Joyce was dubbed "public enemy number one" after he grounded all Qantas flights last month, stranding tens of thousands of passengers at airports around the world to force an end to industrial action by employee unions.

The move provoked howls of protest from travellers and calls for him to be sacked by unions, but chairman Leigh Clifford praised the courage of Joyce, who he appointed to run the airline in 2008 after he built up budget offshoot Jetstar.

"I like the way he leads, and I saw that at Jetstar. But I particularly liked the way he could express a vision for where things might be," Clifford told the Australian Financial Review.

"He's not a pompous person; he's got a degree of humility about him. But when he acts, he's very decisive."

But Clifford warned Joyce he needed to think about how to have good relations with the three unions he is now battling, which represent pilots, engineers and baggage handlers and other ground staff.

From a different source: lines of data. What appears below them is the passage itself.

import Mathlib
import HarnessLib
import HarnessLib.Audit
import Summits.NavierStokesRegularity.Statement
import Summits.NavierStokesRegularity.NavierStokesRegularity.Theses.RootDecompIntermittency
import Summits.NavierStokesRegularity.NavierStokesRegularity.Theses.RootDecompTerminalEnergy
import Summits.NavierStokesRegularity.NavierStokesRegularity.Theorems.RootDecompIntermittencyNoActivelyThinBlowup
import HarnessLib.Audit.Status.Attr
import Literature.Topology.FourManifolds.PlanarArch
import Literature.Topology.FourManifolds.SeifertLevelSurface
import Literature.Topology.FourManifolds.CollarUniquenessBall
import Mathlib.Analysis.SpecialFunctions.ExpDeriv
import HarnessLib

/-!
# Setting up the Morse-theoretic trisection, III: the profile functions (real analysis)

Topic `Literature/Topology/FourManifolds`; step H (part b-3) of a Morse-theoretic construction of
Gay–Kirby's trisection for the fact seat
`provefact-Literature.Topology.FourManifolds.exists_isBalancedGKTrisection` (Gay–Kirby 2016,
Thm. 4 via §4, Lemma 14).  Everything in this file is **proved**; the definitions are explicit
smooth functions of one real variable built from the smooth step `smoothStep a b`
(`PlanarArch.lean`, Mathlib's `Real.smoothTransition`) and the smooth step down `stepDown`
(`SeifertLevelSurface.lean`); all names live in the namespace `TriProfile`.

The sector functions, the top height and the top-face function of the construction
(`TrisectionsTopHeight*.lean`, `TrisectionsSector*.lean`, `TrisectionsTopFace*.lean`) are built
from profile functions subject to the design hypotheses collected in `BiCollar.TriSetup`
(`TrisectionsClauses.lean`).  This file supplies them:

* `abs_deriv_smoothStep_le` — `|(smoothStep a b)'| ≤ C/(b - a)` for the tree's bound `C = smoothTransitionDerivBound`
  of `|smoothTransition'|` (`CollarUniquenessBall.lean`);
* lemmas on the tree's smooth step down `stepDown a b = 1 - smoothStep a b` (`SeifertLevelSurface.lean`);
* `tpProfile` — the tube profile `T_P` of the top height: affine `S_top - P/β₀` on `(-∞, P₁]`,
  constant `S_pl` on `[2P₁, ∞)`, nonincreasing, positive;
* `wProfile` — the weight profile `w`: `w ≥ w_b > 0`, `|w'| ≤ λ_w (1 + C)`, `w' < 0` left of the
  window `[b - ε_w, ∞)` on which `w ≡ w_b`;
* `rhoProfile` — the smoothed angular radius `ρ`: `ρ = 1/A` on `[a_R/2, ∞)`, constant on
  `(-∞, a_R/4]`, positive, nonincreasing, with `|(A ρ)'| ≤ 16(3 + 2C)/a_R` on `[0, a_R]`
  (`abs_rho_add_mul_deriv_le`);
* `chibProfile` — the belt cut-off `χ_b`: a step down from `1` to `0` on `[a_R/4, a_R/2]`;
* `radialProfile` — the radial correction `R₀`: `exp(L(a_R' - a))` on `(-∞, a_R' - w₀]`, `1` on
  `[a_R', ∞)`, `≥ 1`, nonincreasing;
* `uProfile` — the outer factor `U` of the first and third sector functions: the identity on
  `(-∞, u₀]`, `1` on `[u₁, ∞)` (`u₀ < u₁ ≤ 1`), positive on `(0, ∞)`, nondecreasing.

## References

* D. Gay, R. Kirby, *Trisecting 4-manifolds*, Geom. Topol. 20 (2016), §4, Lemma 14. [GayKirby2016]
-/

open scoped ContDiff Topology
open Set Function Real Filter
import Summits.ValiantsHypothesis.ValiantsHypothesis.Theorems.KPlusLogSqLawTropicalBSplitDefs

/-!
# Route «KPlusLogSqLaw», crux `TropicalB` (stmt-ValiantsHypothesis-19771) — CLASS-REVERSAL DUALITY of the unsigned tropical row:
# `DesignRowD (D − d ∘ rev) (v ∘ rev) (ε ∘ rev) B ↔ DesignRowD d v ε B`

HONEST FRAMING.  Structure helper toward the crux `Summit.ValiantsHypothesis.ValiantsHypothesis.Theses.KPlusLogSqLaw.TropicalB` (item
`stmt-ValiantsHypothesis-19771`, route `KPlusLogSqLaw`; cell `pub-symmetroid`, seat val-sym-trop-p5 g12, 2026-08-28; `--supports … --as helper`).
An elementary symmetry valid for every format; it bounds nothing by itself and bears on neither `TropicalB` in its window, `WeakLifting`, the
doors, `MatrixDescartes` (stmt-ValiantsHypothesis-18050) nor VP ≠ VNP.  Used by `…ThreeFourOrderTypeLawMirror` to transport the `(3,4)`
order-type laws to the mirror-image exponent regions.

THE DUALITY.  Reverse the class order and reflect the exponents: `d′ l = D − d (rev l)` (`D ≥ max d`), `v′ a b l = v a b (rev l)`,
`ε′ a b l = ε a b (rev l)`.  The term `(σ, λ)` of the reflected design has the weight of `(σ, rev ∘ λ)` in the original design at the OPPOSITE
slope, up to the common shift `θ·m·D` (`tropWeight_classRev`), and the same sign (`termSign_classRev`); so unique optima correspond at `θ ↔ −θ`
(`isDominant_classRev_iff`) and a dominant chain of one design, read backwards, is a dominant chain of the other: the unsigned row bound
`DesignRowD` is invariant (`designRowD_classRev`, `designRowD_of_classRev`).  [folklore: the symmetry `x ↦ 1/x` of a Laurent pencil; this cell]
-/

set_option linter.dupNamespace false
set_option autoImplicit false

namespace Summit.ValiantsHypothesis.ValiantsHypothesis.Theorems.KPlusLogSqLaw

namespace ClassReversal

open Summit.ValiantsHypothesis.ValiantsHypothesis.Theorems.MatrixDescartes.Negative
open Finset

variable {m K : ℕ} (d : Fin K → ℕ) (D : ℕ) (v ε : Fin m → Fin m → Fin K → ℤ)

/-- the reflected term: same permutation, classes reversed. -/
def revTerm (q : Equiv.Perm (Fin m) × (Fin m → Fin K)) : Equiv.Perm (Fin m) × (Fin m → Fin K) := (q.1, fun b => Fin.rev (q.2 b))

/-- `revTerm` is an involution. -/
theorem revTerm_revTerm (q : Equiv.Perm (Fin m) × (Fin m → Fin K)) : revTerm (revTerm q) = q := by
  unfold revTerm
  ext1
  · rfl
  · funext b; simp

/-- `revTerm` is injective. -/
theorem revTerm_injective : Function.Injective (revTerm (m := m) (K := K)) := fun p q h => by
  rw [← revTerm_revTerm p, ← revTerm_revTerm q, h]

/-- **sign**: the reflected design gives the reflected term the sign of the original term. -/
theorem termSign_classRev (q : Equiv.Perm (Fin m) × (Fin m → Fin K)) :
    termSign (fun a b l => ε a b (Fin.rev l)) q = termSign ε (revTerm q) := by
  unfold termSign revTerm
  rfl

/-- **weight**: `wt′_θ(q) = θ·m·D + wt_{−θ}(revTerm q)` when `d ≤ D`. -/
theorem tropWeight_classRev (hD : ∀ l, d l ≤ D) (θ : ℤ) (q : Equiv.Perm (Fin m) × (Fin m → Fin K)) :
    tropWeight (fun l => D - d (Fin.rev l)) (fun a b l => v a b (Fin.rev l)) θ q =
      θ * (m * (D : ℤ)) + tropWeight d v (-θ) (revTerm q) := by
  unfold tropWeight revTerm
  simp only
  have h : ∀ b : Fin m, (((D - d (Fin.rev (q.2 b)) : ℕ) : ℤ)) = (D : ℤ) - (d (Fin.rev (q.2 b)) : ℤ) := fun b => by
    rw [Nat.cast_sub (hD _)]
  simp_rw [h]
  rw [Finset.sum_sub_distrib, Finset.sum_const, Finset.card_univ, Fintype.card_fin]
  simp only [nsmul_eq_mul]
  ring

/-- **dominance**: `q` is the unique optimum of the reflected design at `θ` iff `revTerm q` is the unique optimum of the original design at `−θ`. -/
theorem isDominant_classRev_iff (hD : ∀ l, d l ≤ D) (θ : ℤ) (q : Equiv.Perm (Fin m) × (Fin m → Fin K)) :
    IsDominant (fun l => D - d (Fin.rev l)) (fun a b l => v a b (Fin.rev l)) (fun a b l => ε a b (Fin.rev l)) θ q ↔
      IsDominant d v ε (-θ) (revTerm q) := by
  unfold IsDominant
  rw [termSign_classRev]
  refine and_congr Iff.rfl ⟨fun h p' hne hp' => ?_, fun h p' hne hp' => ?_⟩
  · have hne' : revTerm p' ≠ q := fun e => hne (by rw [← e, revTerm_revTerm])
    have hp'' : termSign (fun a b l => ε a b (Fin.rev l)) (revTerm p') ≠ 0 := by rwa [termSign_classRev, revTerm_revTerm]
    have := h (revTerm p') hne' hp''
    rw [tropWeight_classRev d D v hD, tropWeight_classRev d D v hD, revTerm_revTerm] at this
    linarith
  · have hne' : revTerm p' ≠ revTerm q := fun e => hne (revTerm_injective e)
    have hp'' : termSign ε (revTerm p') ≠ 0 := by rwa [← termSign_classRev]
    have := h (revTerm p') hne' hp''
    rw [tropWeight_classRev d D v hD, tropWeight_classRev d D v hD]
    linarith

/-- **CLASS-REVERSAL DUALITY (one direction)**: the unsigned row bound of a design transfers to its reflection. -/
theorem designRowD_classRev (hD : ∀ l, d l ≤ D) (B : ℕ) (h : DesignRowD d v ε B) :
    DesignRowD (fun l => D - d (Fin.rev l)) (fun a b l => v a b (Fin.rev l)) (fun a b l => ε a b (Fin.rev l)) B := by
  intro n θ p hθ hdom hne
  -- read the chain backwards at the opposite slopes
  refine h n (fun j => -θ (Fin.rev j)) (fun j => revTerm (p (Fin.rev j))) ?_ ?_ ?_
  · intro i j hij
    have := hθ (Fin.rev_lt_rev.mpr hij)
    simp only [neg_lt_neg_iff]
    exact this
  · intro j
    exact (isDominant_classRev_iff d D v ε hD _ _).mp (hdom _)
  · intro k hk
    have e1 : Fin.rev k.castSucc = (Fin.rev k).succ := by
      apply Fin.ext; simp [Fin.rev, Fin.castSucc, Fin.succ]; omega
    have e2 : Fin.rev k.succ = (Fin.rev k).castSucc := by
      apply Fin.ext; simp [Fin.rev, Fin.castSucc, Fin.succ]
    rw [e1, e2] at hk
    exact hne (Fin.rev k) (revTerm_injective hk).symm

/-- **CLASS-REVERSAL DUALITY (converse direction, the one used to transport laws)**: if the reflected design obeys the bound, so does the
original. -/
theorem designRowD_of_classRev (hD : ∀ l, d l ≤ D) (B : ℕ)
    (h : DesignRowD (fun l => D - d (Fin.rev l)) (fun a b l => v a b (Fin.rev l)) (fun a b l => ε a b (Fin.rev l)) B) :
    DesignRowD d v ε B := by
  have hD' : ∀ l, (fun l => D - d (Fin.rev l)) l ≤ D := fun l => Nat.sub_le _ _
  have h2 := designRowD_classRev (fun l => D - d (Fin.rev l)) D (fun a b l => v a b (Fin.rev l)) (fun a b l => ε a b (Fin.rev l)) hD' B h
  have ed : (fun l => D - (fun l => D - d (Fin.rev l)) (Fin.rev l)) = d := by
    funext l; simp only [Fin.rev_rev]; have := hD l; omega
  have ev : (fun a b l => (fun a b l => v a b (Fin.rev l)) a b (Fin.rev l)) = v := by funext a b l; simp
  have eε : (fun a b l => (fun a b l => ε a b (Fin.rev l)) a b (Fin.rev l)) = ε := by funext a b l; simp
  rw [ed, ev, eε] at h2
  exact h2

end ClassReversal

end Summit.ValiantsHypothesis.ValiantsHypothesis.Theorems.KPlusLogSqLaw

"I say to Alan, 'It's all very well to win the war," Clifford said. "We've got to think about how we win the war -- but also how we win the peace. And right now that's well beyond the shore break."

Joyce is battling to overhaul Qantas to give it a greater focus on Asia, a move which unions fear will see jobs moved overseas but which management argues is crucial if the airline is to survive in an increasingly competitive market.

The chief executive said the unions' rolling strike action had been bleeding the airline and forward bookings had collapsed, prompting the grounding which brought the dispute before the nation's industrial umpire.

The Fair Work Tribunal ordered the termination of all strike action and the two sides into renewed talks on wages and conditions. They were given 21 days to reach agreement before being ordered into formal arbitration.

But the pilots this week filed a court challenge to the strike ban, saying it was an excessive response to their low-level campaign. The ground staff's Transport Workers' Union is contemplating a similar challenge.